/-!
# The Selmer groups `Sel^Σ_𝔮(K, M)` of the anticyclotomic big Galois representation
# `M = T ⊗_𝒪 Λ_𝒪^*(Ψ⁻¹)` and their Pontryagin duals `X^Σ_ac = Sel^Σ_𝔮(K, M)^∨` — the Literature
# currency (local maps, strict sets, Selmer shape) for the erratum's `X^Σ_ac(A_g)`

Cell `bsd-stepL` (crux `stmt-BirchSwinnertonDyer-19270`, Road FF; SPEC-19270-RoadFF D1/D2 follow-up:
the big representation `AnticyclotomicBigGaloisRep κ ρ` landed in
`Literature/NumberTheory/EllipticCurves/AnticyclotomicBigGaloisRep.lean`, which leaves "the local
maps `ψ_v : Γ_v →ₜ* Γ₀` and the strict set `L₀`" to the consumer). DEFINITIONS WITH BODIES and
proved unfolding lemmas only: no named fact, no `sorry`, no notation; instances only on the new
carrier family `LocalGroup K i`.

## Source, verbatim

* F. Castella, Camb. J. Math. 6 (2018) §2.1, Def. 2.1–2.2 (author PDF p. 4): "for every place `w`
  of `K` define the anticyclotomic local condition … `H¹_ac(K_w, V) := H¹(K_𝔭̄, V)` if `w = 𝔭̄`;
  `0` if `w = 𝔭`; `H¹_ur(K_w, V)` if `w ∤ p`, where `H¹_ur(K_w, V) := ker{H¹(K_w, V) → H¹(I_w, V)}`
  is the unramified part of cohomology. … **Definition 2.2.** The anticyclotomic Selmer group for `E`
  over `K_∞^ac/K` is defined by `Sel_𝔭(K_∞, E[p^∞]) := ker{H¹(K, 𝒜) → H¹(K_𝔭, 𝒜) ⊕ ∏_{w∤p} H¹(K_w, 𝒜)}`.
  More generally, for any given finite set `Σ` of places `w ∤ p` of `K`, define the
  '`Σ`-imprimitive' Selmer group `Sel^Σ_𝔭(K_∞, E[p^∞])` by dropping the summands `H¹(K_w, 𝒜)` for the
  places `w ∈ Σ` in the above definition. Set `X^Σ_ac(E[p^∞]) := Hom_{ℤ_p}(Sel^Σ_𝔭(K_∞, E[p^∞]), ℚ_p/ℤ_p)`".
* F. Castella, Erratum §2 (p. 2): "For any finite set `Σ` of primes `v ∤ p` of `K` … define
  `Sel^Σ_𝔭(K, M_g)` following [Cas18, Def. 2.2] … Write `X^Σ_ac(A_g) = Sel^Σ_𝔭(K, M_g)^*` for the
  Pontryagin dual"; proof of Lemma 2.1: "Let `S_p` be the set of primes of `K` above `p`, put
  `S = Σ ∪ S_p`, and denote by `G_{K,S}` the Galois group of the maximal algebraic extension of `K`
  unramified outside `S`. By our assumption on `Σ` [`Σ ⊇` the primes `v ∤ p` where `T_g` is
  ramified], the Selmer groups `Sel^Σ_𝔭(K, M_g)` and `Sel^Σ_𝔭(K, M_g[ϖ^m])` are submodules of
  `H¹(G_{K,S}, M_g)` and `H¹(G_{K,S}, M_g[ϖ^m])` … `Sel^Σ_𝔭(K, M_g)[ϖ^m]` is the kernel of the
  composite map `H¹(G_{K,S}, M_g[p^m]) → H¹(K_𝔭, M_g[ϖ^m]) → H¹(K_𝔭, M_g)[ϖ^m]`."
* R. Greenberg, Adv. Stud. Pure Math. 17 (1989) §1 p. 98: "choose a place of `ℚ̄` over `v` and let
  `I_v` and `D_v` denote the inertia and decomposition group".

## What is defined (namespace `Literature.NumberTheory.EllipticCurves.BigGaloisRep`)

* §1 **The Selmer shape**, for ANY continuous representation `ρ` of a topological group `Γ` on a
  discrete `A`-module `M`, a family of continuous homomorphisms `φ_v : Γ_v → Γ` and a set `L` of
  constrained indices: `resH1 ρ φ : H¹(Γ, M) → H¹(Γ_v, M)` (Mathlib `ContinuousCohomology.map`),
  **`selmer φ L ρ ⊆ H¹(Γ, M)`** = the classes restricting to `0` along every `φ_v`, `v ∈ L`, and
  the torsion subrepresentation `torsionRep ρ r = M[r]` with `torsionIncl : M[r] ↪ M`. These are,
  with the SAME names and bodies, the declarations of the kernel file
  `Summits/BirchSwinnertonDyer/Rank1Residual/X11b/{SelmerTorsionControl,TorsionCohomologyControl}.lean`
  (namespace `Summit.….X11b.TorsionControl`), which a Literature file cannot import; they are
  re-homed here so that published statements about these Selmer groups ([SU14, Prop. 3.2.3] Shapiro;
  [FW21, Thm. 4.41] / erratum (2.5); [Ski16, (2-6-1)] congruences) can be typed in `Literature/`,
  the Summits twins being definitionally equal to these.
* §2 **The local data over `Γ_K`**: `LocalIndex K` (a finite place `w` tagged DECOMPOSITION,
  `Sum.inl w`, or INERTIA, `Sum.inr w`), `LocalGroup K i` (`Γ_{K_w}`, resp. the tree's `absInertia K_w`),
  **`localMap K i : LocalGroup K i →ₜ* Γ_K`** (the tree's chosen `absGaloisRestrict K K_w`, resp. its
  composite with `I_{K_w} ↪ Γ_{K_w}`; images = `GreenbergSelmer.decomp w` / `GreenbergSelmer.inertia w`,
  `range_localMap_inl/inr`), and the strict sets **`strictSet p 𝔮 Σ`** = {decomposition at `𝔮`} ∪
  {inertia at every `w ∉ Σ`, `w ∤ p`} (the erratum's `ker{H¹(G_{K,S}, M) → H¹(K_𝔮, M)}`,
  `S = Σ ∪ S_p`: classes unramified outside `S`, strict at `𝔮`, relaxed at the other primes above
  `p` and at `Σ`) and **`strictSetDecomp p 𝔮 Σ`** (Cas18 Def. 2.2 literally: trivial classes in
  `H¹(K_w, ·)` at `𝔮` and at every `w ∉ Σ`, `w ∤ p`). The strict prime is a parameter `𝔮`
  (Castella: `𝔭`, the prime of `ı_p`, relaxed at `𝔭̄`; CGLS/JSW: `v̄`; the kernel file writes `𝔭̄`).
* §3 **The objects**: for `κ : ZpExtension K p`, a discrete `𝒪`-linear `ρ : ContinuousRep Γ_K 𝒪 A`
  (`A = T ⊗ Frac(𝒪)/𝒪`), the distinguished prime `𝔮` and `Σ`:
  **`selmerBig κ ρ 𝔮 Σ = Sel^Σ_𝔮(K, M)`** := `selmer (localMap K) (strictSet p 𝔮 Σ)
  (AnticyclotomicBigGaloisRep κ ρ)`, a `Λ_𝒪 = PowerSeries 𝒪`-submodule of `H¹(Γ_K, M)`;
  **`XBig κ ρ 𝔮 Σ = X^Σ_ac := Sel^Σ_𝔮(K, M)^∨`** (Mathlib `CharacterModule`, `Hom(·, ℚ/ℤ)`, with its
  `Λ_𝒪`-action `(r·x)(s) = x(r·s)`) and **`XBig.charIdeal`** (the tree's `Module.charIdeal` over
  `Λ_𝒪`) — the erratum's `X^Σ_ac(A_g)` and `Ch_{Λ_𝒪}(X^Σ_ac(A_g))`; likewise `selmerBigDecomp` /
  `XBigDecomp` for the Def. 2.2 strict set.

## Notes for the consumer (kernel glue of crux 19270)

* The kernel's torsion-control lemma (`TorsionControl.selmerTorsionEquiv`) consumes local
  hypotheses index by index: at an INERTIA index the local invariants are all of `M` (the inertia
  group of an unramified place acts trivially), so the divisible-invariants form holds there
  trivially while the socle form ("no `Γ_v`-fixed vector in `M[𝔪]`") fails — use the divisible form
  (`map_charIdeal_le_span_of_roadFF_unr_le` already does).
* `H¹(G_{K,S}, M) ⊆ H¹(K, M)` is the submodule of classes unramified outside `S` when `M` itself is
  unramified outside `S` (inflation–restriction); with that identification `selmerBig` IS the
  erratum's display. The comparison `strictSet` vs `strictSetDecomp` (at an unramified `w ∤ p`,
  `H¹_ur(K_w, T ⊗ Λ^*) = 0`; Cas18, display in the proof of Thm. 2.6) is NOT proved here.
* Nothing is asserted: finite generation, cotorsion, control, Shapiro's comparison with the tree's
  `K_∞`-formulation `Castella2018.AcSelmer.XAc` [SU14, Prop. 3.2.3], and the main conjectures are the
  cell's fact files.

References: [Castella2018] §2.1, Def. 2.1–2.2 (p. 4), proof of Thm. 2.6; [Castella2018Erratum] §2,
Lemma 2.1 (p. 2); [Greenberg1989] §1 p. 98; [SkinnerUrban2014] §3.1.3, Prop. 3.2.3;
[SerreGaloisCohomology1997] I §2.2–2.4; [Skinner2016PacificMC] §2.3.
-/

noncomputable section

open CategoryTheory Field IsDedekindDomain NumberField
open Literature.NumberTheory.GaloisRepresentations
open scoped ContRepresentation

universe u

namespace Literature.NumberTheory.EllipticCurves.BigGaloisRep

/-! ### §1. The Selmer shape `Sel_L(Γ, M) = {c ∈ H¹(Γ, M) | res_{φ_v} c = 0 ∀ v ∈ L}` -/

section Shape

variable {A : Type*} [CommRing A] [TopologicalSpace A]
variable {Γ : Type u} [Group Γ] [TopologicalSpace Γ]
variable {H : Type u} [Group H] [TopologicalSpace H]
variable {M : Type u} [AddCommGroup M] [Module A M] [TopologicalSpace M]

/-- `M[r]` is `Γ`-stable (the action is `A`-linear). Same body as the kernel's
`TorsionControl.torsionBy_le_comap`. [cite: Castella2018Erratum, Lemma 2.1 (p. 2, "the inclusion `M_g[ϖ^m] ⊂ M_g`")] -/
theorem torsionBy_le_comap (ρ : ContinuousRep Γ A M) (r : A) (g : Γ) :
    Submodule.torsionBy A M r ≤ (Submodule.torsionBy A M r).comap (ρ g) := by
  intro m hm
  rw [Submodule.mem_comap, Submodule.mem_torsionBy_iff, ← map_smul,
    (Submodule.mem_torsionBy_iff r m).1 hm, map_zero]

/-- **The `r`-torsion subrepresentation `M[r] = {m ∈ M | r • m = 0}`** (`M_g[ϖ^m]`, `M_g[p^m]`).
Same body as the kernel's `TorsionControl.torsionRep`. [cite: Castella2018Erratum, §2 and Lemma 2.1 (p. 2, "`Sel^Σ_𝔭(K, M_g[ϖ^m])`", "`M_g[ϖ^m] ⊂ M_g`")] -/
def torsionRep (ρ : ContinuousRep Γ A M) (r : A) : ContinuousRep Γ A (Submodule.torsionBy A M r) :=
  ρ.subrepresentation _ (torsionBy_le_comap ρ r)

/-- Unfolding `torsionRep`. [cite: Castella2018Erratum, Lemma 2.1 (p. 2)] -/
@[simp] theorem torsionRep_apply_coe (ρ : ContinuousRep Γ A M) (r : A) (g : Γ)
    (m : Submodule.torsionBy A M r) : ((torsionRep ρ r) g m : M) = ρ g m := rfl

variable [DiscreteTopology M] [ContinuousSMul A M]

=======

Counting only lines that hold the word "BirchSwinnertonDyer", report how many there are in the listing above, as a number alone.

Solution below ->
2